When the processor accesses a specific memory location, it retrieves the entire cache line from this
data section, which includes multiple words (e.g., four 32-bit words in a line). Loading an entire line at
once exploits the principle of locality of reference, improving access times for subsequent data
requests within the same line. This organization ensures faster data retrieval compared to accessing
main memory directly.
3. Status Bits:
The cache line maintains several status bits that indicate its current state and integrity:
• Valid Bit: This bit indicates whether the cache line contains valid, usable data. If set to '1', the data in
this line is current and can be used by the processor. If it is '0', the data is invalid—possibly because it
has been invalidated or not yet initialized. The valid bit prevents the processor from using stale or
uninitialized data.
• Dirty Bit: This bit indicates whether the data in the cache line has been modified (written to) but not
yet written back to main memory. If the dirty bit is '1', it means the cache contains updated data that
must be written back to main memory before the cache line can be replaced or invalidated. This
ensures data consistency between the cache and main memory during cache line eviction or
replacement.
4. Cache Lines:
A cache is composed of multiple cache lines, each capable of storing a block of data (often multiple
words). Each line is identified by its position within the cache, organized to allow efficient lookup and
management. When a data request occurs, the cache controller identifies the appropriate line using
address fields, and then it compares tags and status bits to determine if the data can be used directly
or needs to be fetched from main memory.
5. Address Fields (Tag, Set Index, Data Index):
The address of a memory request is divided into several fields, each serving a specific purpose within
the cache architecture:
• Tag: The tag is a subset of the address used to identify the specific block in main memory that the
cache line may contain. During a cache lookup, the cache controller compares the address's tag with
the stored cache-tag to verify if the data corresponds to the requested address.

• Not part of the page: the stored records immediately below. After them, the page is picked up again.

/-- Unfolding lemma for `conjIntertwiner`. [folklore] -/
@[simp] theorem toLinearMap_conjIntertwiner (g : G)
    (T : (Representation.restrictSubgroup π N).IntertwiningMap (Representation.restrictSubgroup π N)) :
    (conjIntertwiner π N g T).toLinearMap = π g ∘ₗ T.toLinearMap ∘ₗ π g⁻¹ := rfl

/-- Conjugation is multiplicative in `g`. [folklore] -/
theorem conjIntertwiner_mul (g g' : G)
    (T : (Representation.restrictSubgroup π N).IntertwiningMap (Representation.restrictSubgroup π N)) :
    conjIntertwiner π N (g * g') T = conjIntertwiner π N g (conjIntertwiner π N g' T) := by
  refine Representation.IntertwiningMap.ext ?_
  simp only [toLinearMap_conjIntertwiner, map_mul, mul_inv_rev, Module.End.mul_eq_comp,
    LinearMap.comp_assoc]

/-- Conjugation by an element of `N` is the identity on `N`-intertwiners. [folklore] -/
theorem conjIntertwiner_of_mem {n : G} (hn : n ∈ N)
    (T : (Representation.restrictSubgroup π N).IntertwiningMap (Representation.restrictSubgroup π N)) :
    conjIntertwiner π N n T = T := by
  refine Representation.IntertwiningMap.ext (LinearMap.ext fun v => ?_)
  simp only [toLinearMap_conjIntertwiner, LinearMap.comp_apply]
  rw [← intertwiningMap_apply_comm π N T hn, ← Module.End.mul_apply (π n) (π n⁻¹) v, ← map_mul,
    mul_inv_cancel, map_one, Module.End.one_apply]

/-- Conjugation by `g` as a `k`-linear operator on the space of `N`-intertwiners. [folklore] -/
def conjIntertwinerLinear (g : G) :
    (Representation.restrictSubgroup π N).IntertwiningMap (Representation.restrictSubgroup π N) →ₗ[k]
      (Representation.restrictSubgroup π N).IntertwiningMap (Representation.restrictSubgroup π N) where
  toFun := conjIntertwiner π N g
  map_add' S T := Representation.IntertwiningMap.ext (by
    simp only [toLinearMap_conjIntertwiner, Representation.IntertwiningMap.add_toLinearMap,
      LinearMap.comp_add, LinearMap.add_comp])
  map_smul' c T := Representation.IntertwiningMap.ext (by
    simp only [toLinearMap_conjIntertwiner, Representation.IntertwiningMap.toLinearMap_smul,
      LinearMap.comp_smul, LinearMap.smul_comp, RingHom.id_apply])

/-- Unfolding lemma for `conjIntertwinerLinear`. [folklore] -/
@[simp] theorem conjIntertwinerLinear_apply (g : G)
    (T : (Representation.restrictSubgroup π N).IntertwiningMap (Representation.restrictSubgroup π N)) :
    conjIntertwinerLinear π N g T = conjIntertwiner π N g T := rfl

/-- Powers of the conjugation operator: `A_g^j = A_{g^j}`. [folklore] -/
theorem conjIntertwinerLinear_pow_apply (g : G) (j : ℕ)
    (T : (Representation.restrictSubgroup π N).IntertwiningMap (Representation.restrictSubgroup π N)) :
    (conjIntertwinerLinear π N g ^ j) T = conjIntertwiner π N (g ^ j) T := by
  induction j generalizing T with
  | zero =>
    simp only [pow_zero, Module.End.one_apply]
    exact (conjIntertwiner_of_mem π N N.one_mem T).symm
  | succ j ih =>
    rw [pow_succ, Module.End.mul_apply, ih, pow_succ, conjIntertwiner_mul, conjIntertwinerLinear_apply]

end Conj

/-! ## Clifford's dichotomy -/

section SemiInvariant

variable {k : Type*} [Field k] {G : Type*} [Group G] {V : Type*} [AddCommGroup V] [Module k V]

/-- Semi-invariance propagates to powers: if `π(g) ∘ T = c • T ∘ π(g)` then
`π(g^i) ∘ T = c^i • T ∘ π(g^i)`. [folklore] -/
theorem comp_pow_eq_smul_of_comp_eq_smul (π : Representation k G V) (T : V →ₗ[k] V) {g : G}
    {c : k} (h : π g ∘ₗ T = c • (T ∘ₗ π g)) (i : ℕ) :
    π (g ^ i) ∘ₗ T = c ^ i • (T ∘ₗ π (g ^ i)) := by
  induction i with
  | zero => simp only [pow_zero, map_one, one_smul]; rfl
  | succ i ih =>
    rw [pow_succ', map_mul, Module.End.mul_eq_comp, LinearMap.comp_assoc, ih,
      LinearMap.comp_smul, ← LinearMap.comp_assoc, h, LinearMap.smul_comp, smul_smul,
      LinearMap.comp_assoc, ← pow_succ]

/-- An `N`-intertwiner fixed by conjugation by `g₀` commutes with `π(g)` for every
`g = g₀^i h`, `h ∈ N`. [folklore] -/
theorem comp_eq_comp_of_conj_fixed (π : Representation k G V) (N : Subgroup G) [N.Normal]
    (T : (Representation.restrictSubgroup π N).IntertwiningMap (Representation.restrictSubgroup π N)) {g₀ : G}
    (hfix : conjIntertwiner π N g₀ T = T)
    (hgen : ∀ g : G, ∃ (i : ℕ) (h : G), h ∈ N ∧ g = g₀ ^ i * h) (g : G) :
    π g ∘ₗ T.toLinearMap = T.toLinearMap ∘ₗ π g := by
  -- `π g₀ ∘ T = T ∘ π g₀`
  have h0 : π g₀ ∘ₗ T.toLinearMap = (1 : k) • (T.toLinearMap ∘ₗ π g₀) := by
    have e := congrArg Representation.IntertwiningMap.toLinearMap hfix
    simp only [toLinearMap_conjIntertwiner] at e
    have e' := congrArg (fun f : V →ₗ[k] V => f ∘ₗ π g₀) e
    simp only [LinearMap.comp_assoc] at e'
    rw [← Module.End.mul_eq_comp (π g₀⁻¹), ← map_mul, inv_mul_cancel, map_one] at e'
    rw [one_smul, ← e']
    rfl
  obtain ⟨i, h, hh, rfl⟩ := hgen g
  have hi := comp_pow_eq_smul_of_comp_eq_smul π T.toLinearMap h0 i
  rw [one_pow, one_smul] at hi
  have hN : π h ∘ₗ T.toLinearMap = T.toLinearMap ∘ₗ π h :=
    LinearMap.ext fun v => (intertwiningMap_apply_comm π N T hh v).symm
  rw [map_mul, Module.End.mul_eq_comp, LinearMap.comp_assoc, hN, ← LinearMap.comp_assoc, hi,
    LinearMap.comp_assoc]

end SemiInvariant

section Dichotomy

• Set Index: This field determines which set (or group) within the cache to examine. In set-associative or
direct-mapped caches, the set index narrows down the search to a specific subset of cache lines, thus
improving lookup efficiency.
• Data Index: The data index specifies the particular word, byte, or sub-word within the cache line. It
enables the cache controller to select the exact piece of data requested by the processor from within
the cache line.
5b) With a neat block diagram explain associative cache (set Associate cache).
An associative cache, specifically a set-associative cache, is a type of cache memory designed to reduce
conflicts and improve hit rates compared to direct-mapped caches.
Key points about set-associative cache:
- The cache is divided into multiple sets.
- Each set contains a fixed number of cache lines, called "ways" (e.g., 4-way, 8-way).
- A memory address is divided into three fields: tag, set index, and data (or word) index.
- The set index determines which set in the cache might contain the data.
- Within that set, the cache checks multiple lines (ways) simultaneously to find a matching tag (using
hardware such as Content Addressable Memory, CAM).
- If a matching tag is found (a hit), the data is retrieved from that cache line.
- If no match (a miss), the cache replaces one of the lines in the set, usually using a replacement policy
like least recently used (LRU).
Advantages:
- Reduced conflict misses compared to direct-mapped caches.
- More flexible placement of data since a memory location can reside in any line within the set.
In Figure 12.8, the cache maps main memory blocks to any of four cache lines (ways) within a set. The set
index points to the group of lines, and the tag comparison determines the exact line containing the data.